When you call the class the second time with CP.execute(), you have created a completely new instance of the CP class. It is not going to have the text string you specified.

If you actually wanted it to print the values like the working one you can make the functions return self after each call in the P class.
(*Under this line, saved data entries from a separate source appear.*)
include hxz ha hb hc hx hy hz in
/-- **Transfer of circles from `G` to the rearrangement on the rests.** [cite: Khovanov2000, §5.4] -/
theorem reach_rest_G_G' {σ : G.State} (h : ¬ (σ z = true ∧ (σ x = false → σ y = false))) {u v : G.Arc}
    (huv : (G.stateGraph σ).Reachable u v) :
    ((G.braidMove x y z).stateGraph (G.swapSt x y z σ)).Reachable (G.retGG' x y z σ u) (G.retGG' x y z σ v) := by
  have hτ : ∀ j, j ≠ x → j ≠ y → j ≠ z → σ j = G.swapSt x y z σ j := G.swapSt_agree σ
  cases hzb : σ z
  · have e1 := G.swapSt_x (x := x) (y := y) hzb; have e2 := G.swapSt_y (x := x) (y := y) hzb
    have e3 : G.swapSt x y z σ z = false := by rw [G.swapSt_z hxz hc, hzb]
    have key := G.reach_G_G' hxz ha hb hc hx hy hz (locCheck_Z0_G_G' (σ x) (σ y)) hτ rfl rfl hzb e1 e2 e3 huv
    unfold retGG'; rw [hzb]; exact key
  · have hσ : σ x = false ∧ σ y = true := by
      cases hxb : σ x <;> cases hyb : σ y
      · exact (h ⟨hzb, fun _ ↦ hyb⟩).elim
      · exact ⟨rfl, rfl⟩
      · exact (h ⟨hzb, fun h' ↦ by rw [hxb] at h'; exact Bool.noConfusion h'⟩).elim
      · exact (h ⟨hzb, fun h' ↦ by rw [hxb] at h'; exact Bool.noConfusion h'⟩).elim
    have es := G.swapSt_of_z (x := x) (y := y) hzb
    rw [es]
    have key := G.reach_G_G' hxz ha hb hc hx hy hz locCheck_D.1 (fun _ _ _ _ ↦ rfl) hσ.1 hσ.2 hzb hσ.1 hσ.2 hzb huv
    unfold retGG'; rw [hσ.1, hσ.2, hzb]; exact key

/-! ## The enhanced states across the move -/

include hxz ha hb hc hx hy hz in
/-- **The enhanced state of the rearrangement corresponding to a rest state of `G`**: exchange
the smoothings of `x, y` in the layer `z = 0`, keep the labels off the triangle, label each side
as the end it is attached to. Khovanov (2000), §5.4; Bar-Natan (2002), §4.4. [cite: Khovanov2000, §5.4] -/
def toG' (t : G.EnhancedState) (h : ¬ (t.state z = true ∧ (t.state x = false → t.state y = false))) :
    (G.braidMove x y z).EnhancedState where
  state := G.swapSt x y z t.state
  label u := t.label (G.retG'G x y z (G.swapSt x y z t.state) u)
  label_eq _ _ huv := t.label_eq_of_reachable (G.reach_rest_G'_G hxz ha hb hc hx hy hz h huv.reachable)

include hxz ha hb hc hx hy hz in
/-- **The enhanced state of `G` corresponding to a rest state of the rearrangement.**
[cite: Khovanov2000, §5.4] -/
def toG (t' : (G.braidMove x y z).EnhancedState)
    (h : ¬ (t'.state z = true ∧ (t'.state x = false → t'.state y = false))) : G.EnhancedState where
  state := G.swapSt x y z t'.state
  label u := t'.label (G.retGG' x y z (G.swapSt x y z t'.state) u)
  label_eq _ _ huv := by
    apply t'.label_eq_of_reachable
    have key := G.reach_rest_G_G' hxz ha hb hc hx hy hz (σ := G.swapSt x y z t'.state)
      (G.rest_swapSt hxz hc h) huv.reachable
    rwa [G.swapSt_swapSt hxz hc] at key

/-- The state of `toG' t`. [folklore] -/
@[simp] theorem toG'_state (t : G.EnhancedState) (h) :
    (G.toG' hxz ha hb hc hx hy hz t h).state = G.swapSt x y z t.state := rfl

/-- The state of `toG t'`. [folklore] -/
@[simp] theorem toG_state (t' : (G.braidMove x y z).EnhancedState) (h) :
    (G.toG hxz ha hb hc hx hy hz t' h).state = G.swapSt x y z t'.state := rfl

/-- The labels of `toG' t`. [folklore] -/
theorem toG'_label (t : G.EnhancedState) (h) (u : G.Arc) :
    (G.toG' hxz ha hb hc hx hy hz t h).label u = t.label (G.retG'G x y z (G.swapSt x y z t.state) u) := rfl

/-- The labels of `toG t'`. [folklore] -/
theorem toG_label (t' : (G.braidMove x y z).EnhancedState) (h) (u : G.Arc) :
    (G.toG hxz ha hb hc hx hy hz t' h).label u = t'.label (G.retGG' x y z (G.swapSt x y z t'.state) u) := rfl

/-- **`toG' t` has the labels of `t` off the triangle.** [folklore] -/
theorem toG'_label_of_not_inT (t : G.EnhancedState) (h) {u : G.Arc} (hu : ¬ G.InT x y u) :
    (G.toG' hxz ha hb hc hx hy hz t h).label u = t.label u := by
  rw [toG'_label, G.retG'G_of_not_inT _ hu]

/-- **`toG t'` has the labels of `t'` off the triangle.** [folklore] -/
theorem toG_label_of_not_inT (t' : (G.braidMove x y z).EnhancedState) (h) {u : G.Arc} (hu : ¬ G.InT x y u) :
    (G.toG hxz ha hb hc hx hy hz t' h).label u = t'.label u := by
  rw [toG_label, G.retGG'_of_not_inT _ hu]

/-- `toG' t` is a rest state. [folklore] -/
theorem rest_toG' (t : G.EnhancedState) (h) :
    ¬ ((G.toG' hxz ha hb hc hx hy hz t h).state z = true ∧
      ((G.toG' hxz ha hb hc hx hy hz t h).state x = false → (G.toG' hxz ha hb hc hx hy hz t h).state y = false)) :=
  G.rest_swapSt hxz hc h
/-
Copyright (c) 2026 the pub-hodgecm-mathlib formalisation cell (harness21).  Prover seat hodgecm-mathlib-F0P3a-p04 (g31), 2026-09-03.  E1 row 41f «(SS-K) UNIFORM, GENERIC»
(E1 keeper ∕ dealer F0P3a-p03 (g29) 01:48:31Z ∕ 02:01:13Z; census row 38 `CENSUS-SSK-via-resolution.v1` a09ddab6d77c6082 §3 (A8)(A9)(A13) ∕ §5 R-f).
-/
import Literature.NumberTheory.Automorphic.SchneiderStuhlerTreeComplexSmooth   -- ★ 41f FILE B1 (this seat): smoothness of `ρ₁ ρ₀ ρV`, `trace_fixedPoints_restricted_eq_levelTrace`, `mk_mem_normalizer_subgroupOf`; brings ★ 41d I∕II, ★ TRACE-COSET, ★ 41a
import Literature.NumberTheory.Automorphic.SchneiderStuhlerTreeComplexTrace    -- ★ 41f-(A10) (F0P3a-p02 (g28)): `trace_rep_zeroChains_eq_sum`, `trace_rep_oneChains_eq_sum` (block traces = fixed-simplex sums of `levelTrace`)
import Literature.NumberTheory.Automorphic.CompactOpenAveragingExact          -- ★ 41e (F0P2-p01): `exact_fixedPoints_of_exact`, `restrict_fixedPoints_injective`, `trace_restrict_fixedPoints_eq_averaged_trace`
import Literature.NumberTheory.Automorphic.SmoothCharacterAdditive            -- ★ `trace_eq_add_of_exact` (the (o8) pointer)
import HarnessLib

/-!
# The Schneider–Stuhler character formula on elliptic elements, UNIFORM in the level: the Euler characteristic of `γ` on the `K`-invariants of the finite complex
# (Meyer–Solleveld 2010 Prop. 4.1; Korman 2004 §9 Claim 39 ∕ Thm 40; Schneider–Stuhler 1997 III.4.16 without Kazhdan's density theorem)

Topic `NumberTheory/Automorphic` (declarations in the `Representation` namespace, next to ★ 41d `SchneiderStuhlerTreeComplexFinite` ∕ `…Action`).  THEOREMS ONLY (no definition,
no instance, no notation, no named fact, no `sorry`).  Cell `pub/hodgecm-mathlib` (D-0151), crux H413 = `stmt-HodgeConjecture-24833`, lane `--supports`; E1 BRICK LEDGER row 41f
(keeper F0P3a-p03 (g29)) = census row 38 §5 R-f, arrows (A8) Euler characteristic of traces, (A9) trace on invariants = averaged trace, (A13) assembly.  HONEST LABEL:
count-neutral generic base layer; E1 = PRINT until the keeper's charter test; (R-SS) NOT chartered; HC_CM is proved only modulo the 2 remaining named inputs (hLiu418 =
`stmt-HodgeConjecture-24832`, h413 = `stmt-HodgeConjecture-24833`) until rung 0 closes.

THE MATHEMATICS (census §2–§3).  `Γ` acts on the tree `G` through `a : Γ →* (G ≃g G)` with transported compact open vertex groups `U_x` ((U6)(U7), `U_{g·x} = gU_xg⁻¹`) and an
invariant orientation; `ρ` is a smooth representation on `V`; `S ⊆ ι` is a finite root-closed vertex set stabilised by a subgroup `P`; ★ 41d gives the finite exact complex
`0 → C₁(S) →ⁱ C₀(S) →^q V|_Σ → 0` of `P`-representations `ρ₁, ρ₀, ρV`.  For `γ ∈ P` and a compact open `K ≤ P` normalised by `γ` with `V^K ≤ V|_Σ`:
(★ B1: `(V|_Σ)^K = V^K`, so `tr(γ | (V|_Σ)^K) = Θ_K(γ) := levelTrace`); (§3) the `K`-invariants of the complex are exact (★ 41e, `ρ₁, ρ₀` smooth by ★ B1) and `γ` acts on them, so
`Θ_K(γ) = tr(γ | C₀(S)^K) − tr(γ | C₁(S)^K)` (★ `trace_eq_add_of_exact`) — for EVERY level `e` hidden in `U`: the level enters only through the hypothesis `V^K ≤ V|_Σ`
(generation, ★ 41c).  §4 (after ★ 41f-A10 «traces on `C_q(S)` = fixed-block sums», F0P3a-p02 (g28)) averages over `K` (★ 41e) and kills `K` (★ 41a + `levelTrace_mul_of_mem_right`).

* §3 `levelTrace_eq_trace_zeroChains_sub_trace_oneChains` — `Θ_K(γ) = tr(γ | C₀(S)^K) − tr(γ | C₁(S)^K)` (§1–§2 are ★ FILE B1 `SchneiderStuhlerTreeComplexSmooth`).
* §4 `inv_card_mul_sum_eq_of_forall_eq`, `mapEdgeSet_eq_iff_head_tail_eq`, **`levelTrace_eq_fixedVertexSum_sub_fixedEdgeSum_of_blockTraces`** — the formula from the (A10)
  block-trace identities taken as hypotheses `hT0`∕`hT1`.
* §5 **`levelTrace_eq_fixedVertexSum_sub_fixedEdgeSum`** — THE HEAD: the same with `τ, τ₁, ∂, ε, ρ₁, ρ₀, ρV` obtained inside (★ 41d I∕II) and `hT0`∕`hT1` discharged by ★ 41f-(A10)
  (`trace_rep_zeroChains_eq_sum`, `trace_rep_oneChains_eq_sum`, F0P3a-p02 (g28)).

## References
* [MeyerSolleveld2010] R. Meyer, M. Solleveld, *Resolutions for representations of reductive p-adic groups via their buildings*, J. reine angew. Math. 647 (2010): §4 Prop. 4.1.
* [Korman2004] J. Korman, *A character formula for compact elements (the rank one case)*, arXiv:math/0409292: §9 Claim 39, Theorem 40.
* [SchneiderStuhler1997] P. Schneider, U. Stuhler, *Representation theory and sheaves on the Bruhat–Tits building*, Publ. Math. IHÉS 85 (1997): Thm. III.4.16, Cor. III.4.17.
-/

set_option autoImplicit false

open scoped BigOperators Pointwise
open SimpleGraph Finset
open Literature.NumberTheory.Automorphic Literature.Combinatorics.SimpleGraph Literature.Combinatorics.SimpleGraph.OrientedIncidence

namespace Representation

variable {k Γ V : Type*} [Field k] [CharZero k] [Group Γ] [TopologicalSpace Γ] [IsTopologicalGroup Γ]
  [AddCommGroup V] [Module k V] {ρ : Representation k Γ V}
variable {ι : Type*} [DecidableEq ι] {G : SimpleGraph ι} {a : Γ →* (G ≃g G)}

/-! ## §3 `Θ_K(γ) = tr(γ | C₀(S)^K) − tr(γ | C₁(S)^K)`: the Euler characteristic on the `K`-invariants of the exact finite complex -/

section Euler

variable (σ : Orientation G) (U : ι → Subgroup Γ) (S : Set ι)
variable {D : (G.edgeSet →₀ V) →ₗ[k] (ι →₀ V)} (hD : ∀ (c : G.edgeSet →₀ V) (u : ι), D c u = c.sum fun e m => σ.incMatrix k u e • m)
variable {E : (ι →₀ V) →ₗ[k] V} (hE : ∀ v : ι →₀ V, E v = v.sum fun _ m => m)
If you did that you could do something like this.

from abc import ABC, abstractmethod
class P(ABC):
    def __init__(self):
        super().__init__()
        self._pre_map = {}
        self._pre_order = []

    def set_pre(self, tag_value):
        index = len(self._pre_map)
        print(index)
        self._pre_map[index] = tag_value
        self._pre_order.append(index)
        ##need to return self here
        return self

    def execute(self):
        pass

class CP(P):
    def __init__(self):
        super().__init__()

    def execute(self):
        self.prnt()


    def prnt(self):
        print (self._pre_map)
        print (self._pre_order)

#Working
print("\n++++++++ working")
obj = CP()
obj.set_pre("test string added")
obj.execute()

#Not Working
print("\n+++++++ not working: but now working after returning self in the P class")
CP().set_pre("test string added").execute()

++++++++ working
0
{0: 'test string added'}
[0]

+++++++ not working: but now working after returning self in the P class
0
{0: 'test string added'}
[0]

This would print the result you want.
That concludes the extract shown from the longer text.